35 Comments

Perusing your articles after reading 2 or 3 I liked, I found this one strange and disappointing. There's a bit of a lack of critical thinking as it applies to the premise.

I think that there is something to be said for the *messaging* around vaccine requirements and passports being off kilter as it relates to transmission (even though, even here its an issue of specificity of language rather than anything else), and acting as if vaccine requirements were entirely arbitrary.

Consider the following premise:

Assuming that vaccinated individuals are less likely to catch COVID-19, and that people less likely to catch COVID-19 reduces total viral load in the population, then does that not inherently imply that those who are vaccinated are not also less likely to be infectious and able to spread COVID-19?

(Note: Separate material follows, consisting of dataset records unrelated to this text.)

/-
Origin: expansion seat `planner-pub-hodgecm-mc-axioms-1-g14-0`, handover #W60 2026-08-20T15:53:55Z md5 12333ef16384 (PKG cd4fb7812b17 → 12333ef16384; 419 l.; MECHANICAL (iib-R) rewrite v3.1 of the PKG file as it stands (32 token edits; rules R1x1+RX[h₂']x31)) (`HOME/mc/pub-hodgecm-mc-axioms-1-g14/revendor/kit-r55/stage55/HodgeCM/Model/ArchKTypeOfSlotAt34.lean`, md5 12333ef16384, 419 lines);
landed by the gen-22 packager (p-g22) in gate run 55 REPLACES the earlier landed copy of `HodgeCM/Model/ArchKTypeOfSlotAt34.lean` (seat copy carried the packager Origin header of an earlier run (stripped)).
-/
/-
Copyright (c) 2026. Released under Apache 2.0 license as described in the file LICENSE.
Cell pub-hodgecm, MODEL layer (construction prover mc-carch-1, gen 4), BINDER-OWNERS row 12 `C` for the conjugated-plane lines k = 2, 3
in binder-1's CENTRE-FREE currency `ArchKTypeDataAt` (#51), for row 17's (W-0-supply).
-/
import Summits.HodgeConjecture.HodgeCM.Model.ArchKTypeOfAt
import Summits.HodgeConjecture.HodgeCM.Model.ArchKTypeOfSlotRecChar34

/-!
# Lines 2 and 3 AT AN ARBITRARY RATIONAL CENTRE: `archKTypeOfSlotTwoAtG/ThreeAtG … xr N`

For every rational centre `xr : Fin 3 → L⁺` and level `N`, the G term (four twist characters, side `archSideOfChar …`) of the lines
`d₂ = dW' c.D 0`, `d₃ = dW' c.D 1` in binder-1's currency `ArchKTypeDataAt … k (finEmb xr) (N)` (thin coset `finEmb xr + (N)𝒪̂³`):
`Φarch = blockFamilyOfAt … eR eS (degOnePDual Empty) Φ₂` (both degree-one `ι₁` letters `⟨e_a,·⟩` ⊗ `Φ₂` elsewhere, via `proj a`),
`ωinf = lineOmega_two/three` (rfl), `Γ₀` an ARGUMENT (common for any finite family of `(xr, N)`), at the exponent tuples of record
`lineVacExponentsTwo/Three`; inputs {`hlevel`, `harch`/`hfin` AT `xr`, `hsec`, `hχ`}.  Rows 14/15 along `twistU21 ∘ expP` with no further
hypothesis (`…_twistG`, via the `ArchKTypeDataAt` junction lemmas of `ArchKTypeOfAt`) and along `expP` itself under `(mk ι₁).embedding = ι₁`
(`…_of_embedding_eqG`).
Nothing is cited and nothing is minted; 0 records, 0 `def … : Prop`.
-/

set_option autoImplicit false

noncomputable section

While the vaccine may not make a person who *is* positive less likely to spread the virus, would a population of only vaccinated people inherently not have a lower incidence/rate of covid positivity? Assuming of course that people remain responsible and rest/recover at home?

Alternatively there is another premise under which the article falls apart:

Let us assume, I think quite rightly, that the objective for any COVID management related policy in 2021 was to reduce transmission of a highly transmissible virus *for the purpose of reducing COVID transmission related impacts on the healthcare system*. In this context, knowing that the vaccines do in fact have a significant impact on COVID related complications that would need direct intervention, then restricting access to particular activities to vaccinated people serves multiple goals in relation to vaccine requirements. In the short term anyway as they would be inadequate over the long term assuming that COVID like many other easily transmissible viruses before it becomes less severe as it becomes endemic.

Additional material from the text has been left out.